--- START ---

import Mathlib.MeasureTheory.Measure.Prod
import Mathlib.MeasureTheory.Integral.Bochner.Basic
import Mathlib.MeasureTheory.Integral.IntegrableOn
import Mathlib.MeasureTheory.Measure.Real

/-!
# The slot-shift identity (abstract Fubini form)

Helper file for the crux `QuadrupoleSelectionRule` (stmt-CriticalPhenomena-7029, informal) of route
`CardyFlipRusso` (sub-problem `CardyFormulaZ2`), line `Sketch`, generation 2 (the transfer chain
of card `average-first-odd-sector-gap`), stub T1.

Inside randomness `μ` (environment and colours inside a mesoscopic disc) and outside randomness
`ν` are independent, so the annealed law is the product `μ ⊗ ν`.  The four-arm arc event attached
to a quadrilateral reads `{(x, y) | (ϑ x, y) ∈ A}`: the inside configuration `x` enters only
through its ARRIVAL DATA `ϑ x` (the landing structure of the four interfaces on the circle), and
`A ⊆ Θ × Y` says that the outside completes the data to the required arc pattern.  The role shift
`σ : Θ → Θ` of the four slots turns `E_AC` into (the colour-flipped) `E_BD`.  The identity proved
here,

`(μ ⊗ ν){(σ (ϑ x), y) ∈ A} − (μ ⊗ ν){(ϑ x, y) ∈ A} = ∫ (f (σ θ) − f θ) d(ϑ_* μ)(θ)`,
`f θ = ν {y | (θ, y) ∈ A}`,

is the slot-shift identity `Δ_Q = ⟨σ_* ν_Q − ν_Q, f⟩` of the card: the flip response is the
pairing of the (role-shifted minus original) arrival law with the far-field completion functional.
Pure measure theory (Tonelli on the product, change of variables along `ϑ`).
-/

noncomputable section

open MeasureTheory Set

namespace Summit.CriticalPhenomena.CardyFormulaZ2.Theorems

variable {X Y Θ : Type*} [MeasurableSpace X] [MeasurableSpace Y] [MeasurableSpace Θ]

/-- The section functional `θ ↦ ν {y | (θ, y) ∈ A}` (as a real number) is measurable for a
measurable `A ⊆ Θ × Y` and an s-finite `ν`. [folklore] -/
theorem measurable_real_sectionMeasure (ν : Measure Y) [SFinite ν] {A : Set (Θ × Y)}
    (hA : MeasurableSet A) : Measurable fun θ => ν.real {y | (θ, y) ∈ A} :=
  (measurable_measure_prodMk_left hA).ennreal_toReal

/-- **Tonelli for an arc event read through arrival data.** For a measurable `τ : X → Θ` and a
measurable `A ⊆ Θ × Y`, the product probability of `{(x, y) | (τ x, y) ∈ A}` is the `μ`-integral
of the outside completion probability `ν {y | (τ x, y) ∈ A}`. [folklore] -/
theorem prod_real_setOf_comp_eq_integral (μ : Measure X) (ν : Measure Y) [SFinite μ]
    [IsFiniteMeasure ν] {τ : X → Θ} (hτ : Measurable τ) {A : Set (Θ × Y)}
    (hA : MeasurableSet A) :
    (μ.prod ν).real {p : X × Y | (τ p.1, p.2) ∈ A} = ∫ x, ν.real {y | (τ x, y) ∈ A} ∂μ := by
  -- the event is the preimage of `A` under the measurable map `(x, y) ↦ (τ x, y)`
  have hS : MeasurableSet {p : X × Y | (τ p.1, p.2) ∈ A} :=
    ((hτ.comp measurable_fst).prodMk measurable_snd) hA
  rw [measureReal_def, Measure.prod_apply hS]
  -- sections of the event
  have hsec : ∀ x : X, Prod.mk x ⁻¹' {p : X × Y | (τ p.1, p.2) ∈ A} = {y | (τ x, y) ∈ A} := by
    intro x; ext y; simp
  simp_rw [hsec]
  rw [← integral_toReal]
  · rfl
  · exact ((measurable_measure_prodMk_left hA).comp hτ).aemeasurable
  · exact Filter.Eventually.of_forall fun x => measure_lt_top ν _

/-- **The slot-shift identity (stub T1 of line `Sketch`, generation 2).**  With inside law `μ`,
outside law `ν` (independent), arrival data `ϑ`, role shift `σ` and arc-completion relation `A`:
the difference of the annealed probabilities of the role-shifted and the original arc events is the
integral of `f ∘ σ − f` against the arrival law `ϑ_* μ`, where `f θ = ν {y | (θ, y) ∈ A}`.
This is `Δ_Q = ⟨σ_* ν_Q − ν_Q, f⟩` of card `average-first-odd-sector-gap`. [folklore] -/
theorem prod_real_shift_sub_eq_integral_map (μ : Measure X) (ν : Measure Y)
    [IsProbabilityMeasure μ] [IsProbabilityMeasure ν] (ϑ : X → Θ) (hϑ : Measurable ϑ)
    (σ : Θ → Θ) (hσ : Measurable σ) (A : Set (Θ × Y)) (hA : MeasurableSet A) :
    (μ.prod ν).real {p | (σ (ϑ p.1), p.2) ∈ A} - (μ.prod ν).real {p | (ϑ p.1, p.2) ∈ A} =
      ∫ θ, (ν.real {y | (σ θ, y) ∈ A} - ν.real {y | (θ, y) ∈ A}) ∂(μ.map ϑ) := by
  -- the completion functional and its shift
  have hf : Measurable fun θ => ν.real {y | (θ, y) ∈ A} := measurable_real_sectionMeasure ν hA
  have hfσ : Measurable fun θ => ν.real {y | (σ θ, y) ∈ A} := hf.comp hσ
  -- Tonelli for both events
  have h1 := prod_real_setOf_comp_eq_integral μ ν (hσ.comp hϑ) hA
  have h0 := prod_real_setOf_comp_eq_integral μ ν hϑ hA
  simp only [Function.comp_apply] at h1
  rw [h1, h0]
  -- change of variables along `ϑ`
  have hmap : ∫ θ, (ν.real {y | (σ θ, y) ∈ A} - ν.real {y | (θ, y) ∈ A}) ∂(μ.map ϑ) =
      ∫ x, (ν.real {y | (σ (ϑ x), y) ∈ A} - ν.real {y | (ϑ x, y) ∈ A}) ∂μ :=
    integral_map hϑ.aemeasurable (hfσ.sub hf).aestronglyMeasurable
  rw [hmap]
  -- both integrands are bounded by `1`, hence integrable, and the integral splits
  have hint : ∀ {g : X → ℝ}, Measurable g → (∀ x, |g x| ≤ 1) → Integrable g μ := by
    intro g hg hb
    exact Integrable.of_bound hg.aestronglyMeasurable 1
      (Filter.Eventually.of_forall fun x => by simpa [Real.norm_eq_abs] using hb x)
  have hb : ∀ (θ : Θ), |ν.real {y | (θ, y) ∈ A}| ≤ 1 := fun θ => by
    rw [abs_of_nonneg measureReal_nonneg]; exact measureReal_le_one
  have I1 : Integrable (fun x => ν.real {y | (σ (ϑ x), y) ∈ A}) μ :=
    hint (g := fun x => ν.real {y | (σ (ϑ x), y) ∈ A}) (hfσ.comp hϑ) fun x => hb _
  have I0 : Integrable (fun x => ν.real {y | (ϑ x, y) ∈ A}) μ :=
    hint (g := fun x => ν.real {y | (ϑ x, y) ∈ A}) (hf.comp hϑ) fun x => hb _
  exact (integral_sub I1 I0).symm

end Summit.CriticalPhenomena.CardyFormulaZ2.Theorems

end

--- END ---

Using the material above, transcribe exactly the lines from the line with "to a quadrilateral" to the line with "namespace Summit.CriticalPhenomena.CardyFormulaZ2.Theorems"; both count, and nothing else goes in.

#### Response to this exercise:
to a quadrilateral reads `{(x, y) | (ϑ x, y) ∈ A}`: the inside configuration `x` enters only
through its ARRIVAL DATA `ϑ x` (the landing structure of the four interfaces on the circle), and
`A ⊆ Θ × Y` says that the outside completes the data to the required arc pattern.  The role shift
`σ : Θ → Θ` of the four slots turns `E_AC` into (the colour-flipped) `E_BD`.  The identity proved
here,

`(μ ⊗ ν){(σ (ϑ x), y) ∈ A} − (μ ⊗ ν){(ϑ x, y) ∈ A} = ∫ (f (σ θ) − f θ) d(ϑ_* μ)(θ)`,
`f θ = ν {y | (θ, y) ∈ A}`,

is the slot-shift identity `Δ_Q = ⟨σ_* ν_Q − ν_Q, f⟩` of the card: the flip response is the
pairing of the (role-shifted minus original) arrival law with the far-field completion functional.
Pure measure theory (Tonelli on the product, change of variables along `ϑ`).
-/

noncomputable section

open MeasureTheory Set

namespace Summit.CriticalPhenomena.CardyFormulaZ2.Theorems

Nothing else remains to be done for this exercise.